Generates next action given the time_step and policy_state.

Args:

  • time_step: A TimeStep tuple corresponding to time_step_spec().
  • policy_state: A Tensor, or a nested dict, list or tuple of Tensors representing the previous policy_state.
  • seed: Seed to use if action performs sampling (optional).

Returns:

A PolicyStep named tuple containing: action: An action Tensor matching the action_spec(). state: A policy state tensor to be fed into the next call to action. info: Optional side information such as action log probabilities.

Raises:

  • RuntimeError: If subclass init didn't call super().init.

distribution

View source

distribution(
    time_step, policy_state=()
)

Generates the distribution over next actions given the time_step.

Args:

  • time_step: A TimeStep tuple corresponding to time_step_spec().
  • policy_state: A Tensor, or a nested dict, list or tuple of Tensors representing the previous policy_state.

Returns:

A PolicyStep named tuple containing:

action: A tf.distribution capturing the distribution of next actions. state: A policy state tensor for the next call to distribution. info: Optional side information such as action log probabilities.

get_initial_state

View source

get_initial_state(
    batch_size
)

Returns an initial state usable by the policy.

Args:

  • batch_size: Tensor or constant: size of the batch dimension. Can be None in which case not dimensions gets added.

Returns:

A nested object of type policy_state containing properly initialized Tensors.

update

View source

update(
    policy, tau=1.0, tau_non_trainable=None, sort_variables_by_name=False
)

Update the current policy with another policy.

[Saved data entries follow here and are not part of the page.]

import Summits.HodgeConjecture.HodgeConjecture.Theorems.Ring2AbelianAllWeilSimilarCells
import Summits.HodgeConjecture.HodgeConjecture.Theorems.Ring2AbelianAllWeilFloorLandherr
import Summits.HodgeConjecture.HodgeConjecture.Theorems.WeilTypeLadderSimilarReach
import HarnessLib

/-!
# Ring 2 · AbelianAll (ab-weil-1, gen 10, part 8g) — Stage C: door B PER CELL — one locally algebraic
  anchor in the cell `(n, d, δ)` + Deligne's reach-by-similitude ⟹ the Weil classes of EVERY member of the cell

research route, not a corollary; conditional on HC_CM plus one named minimal statement.
Cell line: research route conditional on HC_CM; not a corollary; Q11.4-sentence-2 already refuted in dim ≥ 3.
`HC_CM` (`Theses.RankFourFaces.CMAbelianHodge`) does not occur in this file and no open case of the Hodge
conjecture is claimed.

## What is PROVED here (0 sorry)

Parts 8c/8f proved van Geemen 5.2 (3)–(4) on the carriers: two polarized abelian varieties of Weil type `(n, d)`
whose `K_d`-Hermitian forms have the same discriminant class `δ ∈ ℚ^×/Nm(K_d^×)` are WEIL-SIMILAR
(`Motives.IsWeilSimilar`).  The tree's print engine of the Weil column ("door B",
`WeilTypeLadder.weilClassesOf_le_algebraicClasses_of_reachSimilar_of_similarAnchor`, from the NAMED print fact
`HodgeTheory.weilFamilyReach_similar` = Deligne, LNM 900, proof of Thm. 4.8) makes the Weil plane of `(A, φ)`
algebraic as soon as `(A, φ)` is Weil-similar to a LOCALLY ALGEBRAIC ANCHOR `(P, ψ₀, w)`
(`HodgeTheory.WeilAnchorLocalClause`).  Composing:

* §1 `isWeilSimilar_of_hasWeilDiscriminantNondeg` — Stage B repackaged on van Geemen's predicate
  `HasWeilDiscriminantNondeg`: same class `δ` ⟹ `IsWeilSimilar` (no instance hypotheses).
* §2 `HasLocallyAlgebraicWeilAnchorInClass n d δ` (open per-cell statement: if the cell `(n, d, δ)` is realisable,
  `sign δ = (-1)ⁿ`, some member of it carries a non-zero rational Weil class satisfying the anchor's local
  clause) and the PER-CELL door-B row
  `weilClassesComponent_of_reachSimilar_of_anchorInClass :
     weilFamilyReach_similar → HasLocallyAlgebraicWeilAnchorInClass n d δ → WeilClassesComponent n d δ`.
* §3 `hasSimilarLocallyAlgebraicWeilAnchors_of_anchorInClass` — hweil's per-`(n, d)` node
  `HasSimilarLocallyAlgebraicWeilAnchors n d` from `∀ δ, HasLocallyAlgebraicWeilAnchorInClass n d δ` (content on
  the right-sign classes `weilSign d δ = (-1)ⁿ` only; the other classes carry no member, part 5).
* §4 the rows: `WeilClassesByComponent`, the floor `HC(A)` for `dim A ≤ 5` from the four refereed print facts
  + `weilFamilyReach_similar` + one anchor in each positive non-split squarefree fourfold cell, and R1
  (`WeilSixfolds`) from anchors in the negative sixfold cells.

So on every open cell the column now has TWO recorded residual shapes: (N73 `IsogenyConnectedToCMAnchor n d δ` ∧
`WeilVariationalHodgeComponent n d δ`) [parts 7, 8d] and, ALTERNATIVELY, (`weilFamilyReach_similar` [print,
named] ∧ `HasLocallyAlgebraicWeilAnchorInClass n d δ` [ONE member, ONE class, ONE local deformation clause]).
Neither is re-based on the other.

What is NOT proved or claimed: the local clause for any anchor; `weilFamilyReach_similar`; N73 on any non-split
right-sign cell; `HC` for any abelian variety not already covered in the tree.  No Literature fact is introduced;
no internally-minted statement is cited as a fact.

## References

* [Deligne1982HodgeCycles] P. Deligne, LNM 900 (1982), Prop. 4.4, Lemma 4.6, proof of Thm. 4.8 (pp. 47–52).
* [vanGeemen1994HodgeAV] B. van Geemen, LNM 1594 (1994), 4.10–4.14, Lemma 5.2 (1)–(4), Thm. 5.3, 5.8–5.11.
* [Schoen1998HodgeWeilAddendum] C. Schoen, Addendum (1998), §10.
* [MoonenZarhin1999] B. Moonen, Yu. Zarhin, Duke Math. J. 77 (1995) / Indag. Math. (1999), Thm. 0.1.
* [Landherr1936HermitianForms] W. Landherr, Abh. Math. Sem. Hamburg 11 (1936).
-/

noncomputable section

set_option linter.dupNamespace false

open CategoryTheory Polynomial NumberField
open Literature.AlgebraicGeometry Literature.AlgebraicGeometry.Motives
open Literature.AlgebraicGeometry.HodgeTheory
open Literature.AlgebraicGeometry.VanGeemen1994
open Literature.AlgebraicTopology.SingularHomology
open Summit.HodgeConjecture.HodgeConjecture.Ring2.Hypotheses

namespace Summit.HodgeConjecture.HodgeConjecture.Ring2.AbelianAll

/-! ### §1 Stage B on van Geemen's predicate -/

/-- **Same discriminant class ⟹ Weil-similar** (van Geemen 5.2 (3)–(4) / Deligne, proof of 4.8, on the carriers):
two polarized abelian varieties `(A, φ, h_K)`, `(A', φ', h'_K)` of Weil type `(n, d)` admitting non-degenerate
Gram witnesses of the SAME class `δ ∈ ℚ^×/Nm(K_d^×)` are `Motives.IsWeilSimilar`.  Part 8f's
`isWeilSimilar_of_weilDiscriminantClass_eq` with the instances `Fact (Irreducible (X² + d))`, `IsCMField K_d`
supplied. [cite: vanGeemen1994HodgeAV, Lemma 5.2 (3)–(4) and Thm. 5.3] [cite: Deligne1982HodgeCycles, proof of Thm. 4.8] -/
theorem isWeilSimilar_of_hasWeilDiscriminantNondeg {A A' : AbelianVariety ℂ} {φ : A ⟶ A} {φ' : A' ⟶ A'}
    {n d : ℕ} (hW : IsWeilType A φ n d) (hW' : IsWeilType A' φ' n d)
    (e : ProjectiveEmbedding A.X) {a : complexBetti (projectiveSpace e.n ℂ) 2} (haQ : IsRationalClass a)
    (ha0 : a ≠ 0) (e' : ProjectiveEmbedding A'.X) {a' : complexBetti (projectiveSpace e'.n ℂ) 2}
    (ha'Q : IsRationalClass a') (ha'0 : a' ≠ 0) {δ : weilNormResidueGroup d}
    (hδ : HasWeilDiscriminantNondeg A φ n d
      ((d : ℂ) • complexBetti.map e.ι 2 a + complexBetti.map φ.hom.hom.hom 2 (complexBetti.map e.ι 2 a)) δ)
    (hδ' : HasWeilDiscriminantNondeg A' φ' n d
      ((d : ℂ) • complexBetti.map e'.ι 2 a' + complexBetti.map φ'.hom.hom.hom 2 (complexBetti.map e'.ι 2 a')) δ) :
    Motives.IsWeilSimilar n A φ
      ((d : ℂ) • complexBetti.map e.ι 2 a + complexBetti.map φ.hom.hom.hom 2 (complexBetti.map e.ι 2 a)) A' φ'
      ((d : ℂ) • complexBetti.map e'.ι 2 a' + complexBetti.map φ'.hom.hom.hom 2 (complexBetti.map e'.ι 2 a')) := by
  haveI : Fact (Irreducible (X ^ 2 + C (d : ℚ) : ℚ[X])) := fact_irreducible_weilPoly hW.d_pos
  haveI : IsCMField (weilField d) := isCMField_weilField
  obtain ⟨x, ω, am, bm, q, hx, hind, hω, hω0, hQ, hdet, hq⟩ := hδ
  obtain ⟨x', ω', am', bm', q', hx', hind', hω', hω'0, hQ', hdet', hq'⟩ := hδ'
  have hmn : 2 * n = 2 * n - 1 + 1 := by have := hW.pos; omega
  exact isWeilSimilar_of_weilDiscriminantClass_eq hW hW' hmn e haQ ha0 x ω am bm q hx hind hω hω0 hQ hdet
    e' ha'Q ha'0 x' ω' am' bm' q' hx' hind' hω' hω'0 hQ' hdet' (hq.trans hq'.symm)

/-! ### §2 One locally algebraic anchor per cell -/

/-- **`HasLocallyAlgebraicWeilAnchorInClass n d δ`** — IF the cell `(n, d, δ)` is realisable
(`sign δ = (-1)ⁿ`, van Geemen 4.14; the other classes carry no Weil-type member, part 5) THEN it contains a
LOCALLY ALGEBRAIC ANCHOR: an abelian `2n`-fold `P` with `ψ₀² = -d`, a projective embedding `e` and a rational
`a ≠ 0` (polarization class `h_K = d·e^*a + ψ₀^*e^*a`), a non-zero rational class `w` of its Weil plane of Hodge
type `(n, n)` satisfying the local clause `HodgeTheory.WeilAnchorLocalClause n d P h_K w` (along every smooth
projective `√-d`-Weil family through a chart at `P`, `q·Hⁿ + W` stays algebraic near `P` — the local output of a
semiregularity theorem at the anchor), and a non-degenerate Gram witness of class `δ`
(`HasWeilDiscriminantNondeg P ψ₀ n d h_K δ`: `(P, ψ₀, h_K)` lies in the cell).  The per-cell find-the-cycle
target of door B; internally posed, OPEN on every realisable cell not covered by print, never cited as a fact.
[cite: Deligne1982HodgeCycles, proof of Thm. 4.8] [cite: Schoen1998HodgeWeilAddendum, §10]
[cite: vanGeemen1994HodgeAV, 4.14 and Lemma 5.2 (3)] [status: open] -/
@[conjecture] def HasLocallyAlgebraicWeilAnchorInClass (n d : ℕ) (δ : weilNormResidueGroup d) : Prop :=
  weilSign d δ = (-1) ^ n →
  ∃ (P : AbelianVariety ℂ) (ψ₀ : P ⟶ P) (e : ProjectiveEmbedding P.X) (a : complexBetti (projectiveSpace e.n ℂ) 2)
    (w : complexBetti P.X (2 * n)),
    P.dim = 2 * n ∧ ψ₀ ≫ ψ₀ = -(d • 𝟙 P) ∧ IsRationalClass a ∧ a ≠ 0 ∧
    w ∈ weilClassesOf P ψ₀ n d ∧ IsRationalClass w ∧ w ≠ 0 ∧ IsOfHodgeType (2 * n) P.X (2 * n) n n w ∧
    WeilAnchorLocalClause n d P
      ((d : ℂ) • complexBetti.map e.ι 2 a + complexBetti.map ψ₀.hom.hom.hom 2 (complexBetti.map e.ι 2 a)) w ∧
    HasWeilDiscriminantNondeg P ψ₀ n d
      ((d : ℂ) • complexBetti.map e.ι 2 a + complexBetti.map ψ₀.hom.hom.hom 2 (complexBetti.map e.ι 2 a)) δ

/-- **How to meet the target**: ANY polarized member `(P, ψ₀, h_K)` of Weil type `(n, d)` of the cell `(n, d, δ)`
and ANY non-zero rational class `w` of its Weil plane satisfying the local clause give
`HasLocallyAlgebraicWeilAnchorInClass n d δ` (the Hodge type `(n, n)` of `w` is automatic, van Geemen 4.10).
[cite: vanGeemen1994HodgeAV, 4.10 and Lemma 5.2 (6)] -/
theorem hasLocallyAlgebraicWeilAnchorInClass_of_member {P : AbelianVariety ℂ} {ψ₀ : P ⟶ P} {n d : ℕ}
    (hW : IsWeilType P ψ₀ n d) (e : ProjectiveEmbedding P.X) {a : complexBetti (projectiveSpace e.n ℂ) 2}
    (haQ : IsRationalClass a) (ha0 : a ≠ 0) {δ : weilNormResidueGroup d}
    (hδ : HasWeilDiscriminantNondeg P ψ₀ n d
      ((d : ℂ) • complexBetti.map e.ι 2 a + complexBetti.map ψ₀.hom.hom.hom 2 (complexBetti.map e.ι 2 a)) δ)
    {w : complexBetti P.X (2 * n)} (hwW : w ∈ weilClassesOf P ψ₀ n d) (hwQ : IsRationalClass w) (hw0 : w ≠ 0)
    (hloc : WeilAnchorLocalClause n d P
      ((d : ℂ) • complexBetti.map e.ι 2 a + complexBetti.map ψ₀.hom.hom.hom 2 (complexBetti.map e.ι 2 a)) w) :
    HasLocallyAlgebraicWeilAnchorInClass n d δ :=
  fun _ => ⟨P, ψ₀, e, a, w, hW.dim_eq, hW.sq_eq, haQ, ha0, hwW, hwQ, hw0, hW.isOfHodgeType_of_mem_weilClassesOf hwW,
    hloc, hδ⟩

/-- A Weil-type pair carries a non-zero class of its Weil plane of Hodge type `(n, n)` (the plane has
`dim_ℂ = 2`, van Geemen 5.2 (5), and consists of `(n, n)`-classes, 4.10). [cite: vanGeemen1994HodgeAV, 4.10 and Lemma 5.2 (5)] -/
theorem exists_weilClass_ne_zero_of_isWeilType {A : AbelianVariety ℂ} {φ : A ⟶ A} {n d : ℕ}
    (hW : IsWeilType A φ n d) :
    ∃ wA : complexBetti A.X (2 * n),
      wA ∈ weilClassesOf A φ n d ∧ wA ≠ 0 ∧ IsOfHodgeType (2 * n) A.X (2 * n) n n wA := by
  have hne : weilClassesOf A φ n d ≠ ⊥ := by
    intro h
    have h2 := hW.finrank_weilClassesOf
    rw [h, finrank_bot] at h2
    exact absurd h2 (by norm_num)
  obtain ⟨wA, hwA, hwA0⟩ := Submodule.exists_mem_ne_zero_of_ne_bot hne
  exact ⟨wA, hwA, hwA0, hW.isOfHodgeType_of_mem_weilClassesOf hwA⟩

/-- **Door B for one member**: under `weilFamilyReach_similar`, a polarized member `(A, φ, h_K)` of Weil type
`(n, d)` of the cell `(n, d, δ)` has its whole Weil plane algebraic as soon as the cell contains a locally
algebraic anchor — the anchor is Weil-similar to `(A, φ, h_K)` by §1. [cite: Deligne1982HodgeCycles, proof of Thm. 4.8]
[cite: Schoen1998HodgeWeilAddendum, §10] [cite: vanGeemen1994HodgeAV, Lemma 5.2 (3)–(4)] -/
theorem weilClassesOf_le_algebraicClasses_of_reachSimilar_of_anchorInClass {A : AbelianVariety ℂ} {φ : A ⟶ A}
    {n d : ℕ} (hF : weilFamilyReach_similar) (hW : IsWeilType A φ n d) (eA : ProjectiveEmbedding A.X)
    {aA : complexBetti (projectiveSpace eA.n ℂ) 2} (haA : IsRationalClass aA) (haA0 : aA ≠ 0)
    {δ : weilNormResidueGroup d}
    (hδA : HasWeilDiscriminantNondeg A φ n d
      ((d : ℂ) • complexBetti.map eA.ι 2 aA + complexBetti.map φ.hom.hom.hom 2 (complexBetti.map eA.ι 2 aA)) δ)
    (hP : HasLocallyAlgebraicWeilAnchorInClass n d δ) :
    weilClassesOf A φ n d ≤ algebraicClasses A.X n := by
  obtain ⟨P, ψ₀, e, a, w, hPdim, hψ, ha, ha0, hwW, hwQ, hw0, hwH, hloc, hδP⟩ :=
    hP (weilSign_eq_of_hasWeilDiscriminantNondeg hW eA haA haA0 hδA)
  have hWP : IsWeilType P ψ₀ n d := isWeilType_of_weilClass_ne_zero hW.pos hW.d_pos hPdim hψ hwW hw0 hwH
  exact WeilTypeLadder.weilClassesOf_le_algebraicClasses_of_reachSimilar_of_similarAnchor hF hW.pos hW.d_pos
    A φ hW.dim_eq hW.sq_eq (exists_weilClass_ne_zero_of_isWeilType hW)
    ⟨eA, aA, P, ψ₀, e, a, w, haA, haA0, hPdim, hψ, ha, ha0, hwW, hwQ, hw0, hwH, hloc,
      isWeilSimilar_of_hasWeilDiscriminantNondeg hWP hW e ha ha0 eA haA haA0 hδP hδA⟩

This would include copying the variables from the other policy.

Args:

  • policy: Another policy it can update from.
  • tau: A float scalar in [0, 1]. When tau is 1.0 (the default), we do a hard update. This is used for trainable variables.
  • tau_non_trainable: A float scalar in [0, 1] for non_trainable variables. If None, will copy from tau.
  • sort_variables_by_name: A bool, when True would sort the variables by name before doing the update.

Returns:

An TF op to do the update.

variables

View source

variables()

Returns the list of Variables that belong to the policy.

with_name_scope

@classmethod
with_name_scope(
    cls, method
)

Decorator to automatically enter the module name scope.

class MyModule(tf.Module):
  @tf.Module.with_name_scope
  def __call__(self, x):
    if not hasattr(self, 'w'):
      self.w = tf.Variable(tf.random.normal([x.shape[1], 64]))
    return tf.matmul(x, self.w)

Using the above module would produce tf.Variables and tf.Tensors whose names included the module name:

mod = MyModule()
mod(tf.ones([8, 32]))
# ==> <tf.Tensor: ...>
mod.w
# ==> <tf.Variable ...'my_module/w:0'>

Args:

  • method: The method to wrap.

Returns:

The original method wrapped such that it enters the module's name scope.